It’s nice to 89, in addition to being 10^2-10-1, is also a Fibonacci number. How many Fibonacci numbers are of the form n^2-n-1? Jim Propp On Monday, March 19, 2018, James Buddenhagen <jbuddenh@gmail.com> wrote:
Looks nicely fiby up till 90. (re: Allan Wechsler's 1/9899).
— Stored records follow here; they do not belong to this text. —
import Summits.Ventures.PercRepro.PuncturedLYMSingleMain

/-!
# PercRepro — THE PUNCTURED NORMALISED MATCHING PROPERTY FOR ONE CO-HYPERPLANE OF ANY SIZE, PART 1: THE RADIAL
WEIGHTS, THEIR ROW AND COLUMN SUMS, AND THE REDUCTION TO TWO SEQUENCES (p10, gen 33)

Let `C` be a set of `m` points (`1 ≤ m ≤ j`) and `D = upLevel j C` the `j`-sets containing `C` — the co-code of the
paving matroid of rank `r = n − j` whose only nontrivial hyperplane is `univ ∖ C` (its dependent `r`-sets are the
`r`-subsets of `univ ∖ C`, their complements the `j`-sets containing `C`).  The punctured level `P` consists of the
`j`-sets `X` with `C ⊄ X`; write `c(X) = #(X ∩ C) ≤ m − 1`.  For `m = j` this is the single-word code `{C}` of
PuncturedLYMSingle.

Given two sequences `xv yv : ℕ → ℚ` the RADIAL WEIGHT of the completion `X ↦ X ∪ y` is `yv (c X)` when `y ∈ C` and
`xv (c X)` when `y ∉ C` (`hW`, `hWp`).
* `sum_sups_hW` — the ROW SUM at `X ∈ P` is `(m − c)·yv c + (n − j − m + c)·xv c` (`c = c(X)`: `m − c` completing
  points lie in `C`, `n − j − m + c` outside `C`);
* `sum_subsP_hW_lt`, `sum_subsP_hW_top` — the COLUMN SUM at a `(j+1)`-set `Y` with `c' = #(Y ∩ C) < m` (all its
  `j`-subsets lie in `P`) is `c'·yv (c' − 1) + (j + 1 − c')·xv c'`, and at a `(j+1)`-set containing `C` (the
  `P`-subsets are the `Y ∖ z`, `z ∈ C`) it is `m·yv (m − 1)`;
* **`puncturedNMP_upLevel_of_seq`** — (SP) for `upLevel j C` whenever the sequences are nonnegative, the row sums are
  `1` and the column sums are `k = #P/#Y`: the weights scaled by `k` have row sums `#Y/#P` and column sums `1`, and
  the master lemma `puncturedNMP_of_weights` finishes.
The explicit sequences (the exact solution of the recursion, nonnegative for `2j + 1 ≤ n`) are PuncturedLYMCoHypSeq;
the theorem for every `C` is PuncturedLYMCoHypMain.  Nothing here asserts (SP).
-/

namespace PercRepro.PuncturedLYM

open Finset

variable {α : Type} [Fintype α] [DecidableEq α]

/-! ### The family of `j`-sets containing `C` -/

/-- The `j`-sets containing `C`. -/
def upLevel (j : ℕ) (C : Finset α) : Finset (Finset α) :=
  ((univ : Finset α).powersetCard j).filter (fun X => C ⊆ X)

/-- Membership in `upLevel`. -/
theorem mem_upLevel {j : ℕ} {C X : Finset α} : X ∈ upLevel j C ↔ X.card = j ∧ C ⊆ X := by
  simp [upLevel, mem_powersetCard]

/-- Membership in `P` for `upLevel j C`: the `j`-sets not containing `C`. -/
theorem mem_punctured_upLevel {j : ℕ} {C X : Finset α} :
    X ∈ punctured j (upLevel j C) ↔ X.card = j ∧ ¬ C ⊆ X := by
  rw [mem_punctured, mem_upLevel]
  constructor
  · rintro ⟨hX, h⟩
    exact ⟨hX, fun hC => h ⟨hX, hC⟩⟩
  · rintro ⟨hX, h⟩
    exact ⟨hX, fun hC => h hC.2⟩

omit [Fintype α] in
/-- `c(X) = #(X ∩ C) ≤ m − 1` for `X ∈ P` (`C ⊄ X`, `m = #C`). -/
theorem aOf_lt_card {C X : Finset α} (h : ¬ C ⊆ X) : aOf C X < C.card := by
  unfold aOf
  by_contra hc
  have h1 : (X ∩ C).card = C.card := le_antisymm (card_le_card inter_subset_right) (not_lt.1 hc)
  have h2 : X ∩ C = C := eq_of_subset_of_card_le inter_subset_right (by omega)
  exact h (h2 ▸ inter_subset_left)

/-! ### The radial weights -/

/-- The weight of the completion `X ↦ insert y X`: `yv (c X)` inside `C`, `xv (c X)` outside. -/
def hW (xv yv : ℕ → ℚ) (C X : Finset α) (y : α) : ℚ :=
  if y ∈ C then yv (aOf C X) else xv (aOf C X)

/-- The radial weights on a pair `(X, Y)`: `hW` at the point of `Y ∖ X`. -/
def hWp (xv yv : ℕ → ℚ) (C X Y : Finset α) : ℚ :=
  ∑ y ∈ Y \ X, hW xv yv C X y

omit [Fintype α] in
/-- `hWp X (insert y X) = hW X y` for `y ∉ X`. -/
theorem hWp_insert (xv yv : ℕ → ℚ) (C X : Finset α) {y : α} (hy : y ∉ X) :
    hWp xv yv C X (insert y X) = hW xv yv C X y := by
  unfold hWp
  have h : insert y X \ X = {y} := by
    ext z
    simp only [mem_sdiff, mem_insert, mem_singleton]
    constructor
    · rintro ⟨h1, h2⟩
      exact h1.resolve_right h2
    · rintro rfl
      exact ⟨Or.inl rfl, hy⟩
  rw [h, sum_singleton]

/-! ### Row sums -/

/-- **The row sum at a `j`-set `X`** is `(m − c)·yv c + (n − j − m + c)·xv c` with `c = c(X)`, `m = #C`. -/
theorem sum_sups_hW {j : ℕ} (xv yv : ℕ → ℚ) {C X : Finset α} (hX : X.card = j) :
    ∑ Y ∈ sups j X, hWp xv yv C X Y =
      ((C.card : ℚ) - aOf C X) * yv (aOf C X) +
        ((Fintype.card α : ℚ) - j - C.card + aOf C X) * xv (aOf C X) := by
  rw [sum_sups hX]
  have h1 : ∀ y ∈ univ \ X, hWp xv yv C X (insert y X) = hW xv yv C X y :=
    fun y hy => hWp_insert xv yv C X (mem_sdiff.1 hy).2
  rw [sum_congr rfl h1]
  unfold hW
  rw [sum_ite, sum_const, sum_const, nsmul_eq_mul, nsmul_eq_mul]
  have hCX : (univ \ X).filter (fun y => y ∈ C) = C \ X := by
    ext y
    simp only [mem_filter, mem_sdiff, mem_univ, true_and]
    tauto
  have hCX' : (univ \ X).filter (fun y => ¬ y ∈ C) = univ \ (X ∪ C) := by
    ext y
    simp only [mem_filter, mem_sdiff, mem_univ, true_and, mem_union, not_or]
  rw [hCX, hCX', card_univ_sdiff]
  have hc1 := card_sdiff_B (X := X) (B := C) rfl
  have hc2 := card_union_B C X
  rw [hX] at hc2
  have hXC : (X ∪ C).card ≤ Fintype.card α := card_le_univ _
  have ha : aOf C X ≤ C.card := by omega
  have e1 : ((C \ X).card : ℚ) = C.card - aOf C X := by
    have : (C \ X).card = C.card - aOf C X := by omega
    rw [this, Nat.cast_sub ha]
  have e2 : ((Fintype.card α - (X ∪ C).card : ℕ) : ℚ) = (Fintype.card α : ℚ) - j - C.card + aOf C X := by
    rw [Nat.cast_sub hXC]
    have : ((X ∪ C).card : ℚ) = j + C.card - aOf C X := by
      have : (X ∪ C).card = j + C.card - aOf C X := by omega
      rw [this, Nat.cast_sub (by omega)]
      push_cast
      ring
    rw [this]
    ring
  rw [e1, e2]

/-! ### Column sums -/

/-- The `P`-subsets of a `(j+1)`-set `Y` with `C ⊄ Y` are all its `j`-subsets `Y.erase z`. -/
theorem subsP_upLevel_eq_image_erase {j : ℕ} {C Y : Finset α} (hY : Y.card = j + 1) (hCY : ¬ C ⊆ Y) :
    subsP j (upLevel j C) Y = Y.image (fun z => Y.erase z) := by
  ext X
  simp only [mem_subsP, mem_image, mem_upLevel]
  constructor
  · rintro ⟨⟨hXc, -⟩, hXY⟩
    have h1 : (Y \ X).card = 1 := by
      rw [card_sdiff_of_subset hXY]
      omega
    obtain ⟨z, hz⟩ := card_eq_one.1 h1
    have hzY : z ∈ Y \ X := hz ▸ mem_singleton_self z
    rw [mem_sdiff] at hzY
    refine ⟨z, hzY.1, ?_⟩
    symm
    apply eq_of_subset_of_card_le
    · intro w hw
      rw [mem_erase]
      refine ⟨?_, hXY hw⟩
      rintro rfl
      exact hzY.2 hw
    · rw [card_erase_of_mem hzY.1, hY, hXc, Nat.add_sub_cancel]
  · rintro ⟨z, hzY, rfl⟩
    refine ⟨⟨by rw [card_erase_of_mem hzY, hY, Nat.add_sub_cancel], ?_⟩, erase_subset z Y⟩
    rintro ⟨-, hC⟩
    exact hCY (hC.trans (erase_subset z Y))

/-- **The column sum at a `(j+1)`-set `Y` with `c' = #(Y ∩ C) < m`** is `c'·yv (c' − 1) + (j + 1 − c')·xv c'`. -/
theorem sum_subsP_hW_lt {j : ℕ} (xv yv : ℕ → ℚ) {C Y : Finset α} (hY : Y.card = j + 1) (hCY : ¬ C ⊆ Y) :
    ∑ X ∈ subsP j (upLevel j C) Y, hWp xv yv C X Y =
      ((Y ∩ C).card : ℚ) * yv ((Y ∩ C).card - 1) + ((j : ℚ) + 1 - (Y ∩ C).card) * xv (Y ∩ C).card := by
  rw [subsP_upLevel_eq_image_erase hY hCY, sum_image (erase_injOn Y)]
  have h1 : ∀ z ∈ Y, hWp xv yv C (Y.erase z) Y =
      if z ∈ C then yv ((Y ∩ C).card - 1) else xv (Y ∩ C).card := by
    intro z hz
    unfold hWp
    rw [sdiff_erase_eq_singleton hz, sum_singleton]
    unfold hW
    have hk := aOf_erase C hz
    split_ifs with hzC
    · rw [if_pos hzC] at hk
      have : aOf C (Y.erase z) = (Y ∩ C).card - 1 := by omega
      rw [this]
    · rw [if_neg hzC, add_zero] at hk
      rw [hk]
  rw [sum_congr rfl h1, sum_ite, sum_const, sum_const, nsmul_eq_mul, nsmul_eq_mul]
  have hk1 : (Y.filter (fun z => z ∈ C)).card = (Y ∩ C).card := by rw [filter_mem_eq_inter]
  have hk2 : (Y.filter (fun z => ¬ z ∈ C)).card = j + 1 - (Y ∩ C).card := by
    have := card_filter_add_card_filter_not (fun z => z ∈ C) (s := Y)
    rw [hY] at this
    omega
  have hYC : (Y ∩ C).card ≤ j + 1 := hY ▸ card_le_card inter_subset_left
  rw [hk1, hk2, Nat.cast_sub hYC]
  push_cast
  ring

/-- **The column sum at a `(j+1)`-set containing `C`** is `m·yv (m − 1)`. -/
theorem sum_subsP_hW_top {j : ℕ} (xv yv : ℕ → ℚ) {C Y : Finset α} (hY : Y.card = j + 1) (hCY : C ⊆ Y) :
    ∑ X ∈ subsP j (upLevel j C) Y, hWp xv yv C X Y = (C.card : ℚ) * yv (C.card - 1) := by
  -- the `P`-subsets are the `Y.erase z`, `z ∈ C`
  have hsub : subsP j (upLevel j C) Y = C.image (fun z => Y.erase z) := by
    ext X
    simp only [mem_subsP, mem_image, mem_upLevel]
    constructor
    · rintro ⟨⟨hXc, hXD⟩, hXY⟩
      have h1 : (Y \ X).card = 1 := by
        rw [card_sdiff_of_subset hXY]
        omega
      obtain ⟨z, hz⟩ := card_eq_one.1 h1
      have hzY : z ∈ Y \ X := hz ▸ mem_singleton_self z
      rw [mem_sdiff] at hzY
      have hXe : X = Y.erase z := by
        apply eq_of_subset_of_card_le
        · intro w hw
          rw [mem_erase]
          refine ⟨?_, hXY hw⟩
          rintro rfl
          exact hzY.2 hw
        · rw [card_erase_of_mem hzY.1, hY, hXc, Nat.add_sub_cancel]
      refine ⟨z, ?_, hXe.symm⟩
      -- if `z ∉ C` then `C ⊆ Y.erase z = X`, so `X ∈ D`
      by_contra hzC
      apply hXD
      refine ⟨hXc, ?_⟩
      rw [hXe]
      intro w hw
      rw [mem_erase]
      exact ⟨fun h => hzC (h ▸ hw), hCY hw⟩
    · rintro ⟨z, hzC, rfl⟩
      refine ⟨⟨by rw [card_erase_of_mem (hCY hzC), hY, Nat.add_sub_cancel], ?_⟩, erase_subset z Y⟩
      rintro ⟨-, hC⟩
      have := hC hzC
      rw [mem_erase] at this
      exact this.1 rfl
  rw [hsub, sum_image (erase_injOn Y |>.mono (coe_subset.2 hCY))]
  have h1 : ∀ z ∈ C, hWp xv yv C (Y.erase z) Y = yv (C.card - 1) := by
    intro z hz
    unfold hWp
    rw [sdiff_erase_eq_singleton (hCY hz), sum_singleton]
    unfold hW
    rw [if_pos hz]
    have hk := aOf_erase C (hCY hz)
    rw [if_pos hz] at hk
    have hYC : Y ∩ C = C := inter_eq_right.2 hCY
    rw [hYC] at hk
    have : aOf C (Y.erase z) = C.card - 1 := by omega
    rw [this]
  rw [sum_congr rfl h1, sum_const, nsmul_eq_mul]

/-! ### The reduction to two sequences -/

/-- **(SP) for `upLevel j C` from two sequences** with nonnegative terms, row sums `1` and column sums
`k = #P/#Y` (`m = #C`, `j < n`):
`(m − c)·yv c + (n − j − m + c)·xv c = 1` for `c < m`; `(j + 1)·xv 0 = k`;
`c'·yv (c' − 1) + (j + 1 − c')·xv c' = k` for `1 ≤ c' < m`; `m·yv (m − 1) = k`. -/
theorem puncturedNMP_upLevel_of_seq {j : ℕ} {C : Finset α} (hjn : j < Fintype.card α)
    (xv yv : ℕ → ℚ) (k : ℚ)
    (hk : k * (levelAbove α j).card = (punctured j (upLevel j C)).card)
    (hnn : ∀ c, c < C.card → 0 ≤ xv c ∧ 0 ≤ yv c)
    (hrow : ∀ c, c < C.card →
      ((C.card : ℚ) - c) * yv c + ((Fintype.card α : ℚ) - j - C.card + c) * xv c = 1)
    (hcol0 : ((j : ℚ) + 1) * xv 0 = k)
    (hcol : ∀ c', 1 ≤ c' → c' < C.card → (c' : ℚ) * yv (c' - 1) + ((j : ℚ) + 1 - c') * xv c' = k)
    (htop : (C.card : ℚ) * yv (C.card - 1) = k) :
    PuncturedNMP j (upLevel j C) := by
  intro 𝒜 h𝒜
  rcases Nat.eq_zero_or_pos (punctured j (upLevel j C)).card with hP | hP
  · have : 𝒜 = ∅ := subset_empty.1 (card_eq_zero.1 hP ▸ h𝒜)
    subst this
    simp
  have hYpos : (0 : ℚ) < (levelAbove α j).card := by exact_mod_cast card_levelAbove_pos hjn
  have hPpos : (0 : ℚ) < (punctured j (upLevel j C)).card := by exact_mod_cast hP
  have hkpos : 0 < k := by
    by_contra h
    push Not at h
    have : k * (levelAbove α j).card ≤ 0 := mul_nonpos_of_nonpos_of_nonneg h hYpos.le
    linarith
  refine puncturedNMP_of_weights (fun X Y => hWp xv yv C X Y / k) ?_ ?_ ?_ 𝒜 h𝒜
  · -- nonnegativity
    intro X hX Y hY
    obtain ⟨hXc, hCX⟩ := mem_punctured_upLevel.1 hX
    rw [sups_eq hXc] at hY
    obtain ⟨y, hy, rfl⟩ := mem_image.1 hY
    rw [hWp_insert xv yv C X (mem_sdiff.1 hy).2]
    apply div_nonneg _ hkpos.le
    unfold hW
    have hc := aOf_lt_card hCX
    split_ifs
    · exact (hnn _ hc).2
    · exact (hnn _ hc).1
  · -- row sums
    intro X hX
    obtain ⟨hXc, hCX⟩ := mem_punctured_upLevel.1 hX
    rw [← sum_div, sum_sups_hW xv yv hXc, hrow _ (aOf_lt_card hCX)]
    rw [div_le_div_iff₀ hPpos hkpos, one_mul, ← hk]
    exact le_of_eq (mul_comm _ _)
  · -- column sums
    intro Y hY
    rw [mem_levelAbove] at hY
    rw [← sum_div, div_le_one hkpos]
    by_cases hCY : C ⊆ Y
    · rw [sum_subsP_hW_top xv yv hY hCY, htop]
    · rw [sum_subsP_hW_lt xv yv hY hCY]
      have hYC : (Y ∩ C).card < C.card := by
        by_contra h
        push Not at h
        have h1 : (Y ∩ C).card = C.card := le_antisymm (card_le_card inter_subset_right) h
        have h2 : Y ∩ C = C := eq_of_subset_of_card_le inter_subset_right (by omega)
        exact hCY (h2 ▸ inter_subset_left)
      rcases Nat.eq_zero_or_pos (Y ∩ C).card with h0 | h0
      · rw [h0]
        push_cast
        rw [zero_mul, zero_add, sub_zero, hcol0]
      · rw [hcol _ h0 hYC]

end PercRepro.PuncturedLYM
On Sun, Mar 18, 2018 at 12:42 PM, Allan Wechsler <acwacw@gmail.com> wrote:
What do you think of 1/9899?
On Sun, Mar 18, 2018 at 2:26 PM, Thane Plambeck <tplambeck@gmail.com> wrote:
i like the decimal expansion of 1/9801
On Sat, Mar 17, 2018 at 2:59 PM, Cris Moore <moore@santafe.edu> wrote:
Indeed, 14+28+57 = 99… because 7 is a divisor of 10101... and 07+69+23 = 99, because 13 is too.
- Cris
On Mar 17, 2018, at 3:13 PM, Simon Plouffe <
simon.plouffe@gmail.com>
wrote:
Hello,
we can remark that 142857 is symmetrical, 142 + 857 = 999
so one just has to remember half of the period in order to know all of the digits, 1/13 = 076923 , 076+923 = 999 too.
this phenomena is true whenever p <> 2 or p <> 11 and the period is even.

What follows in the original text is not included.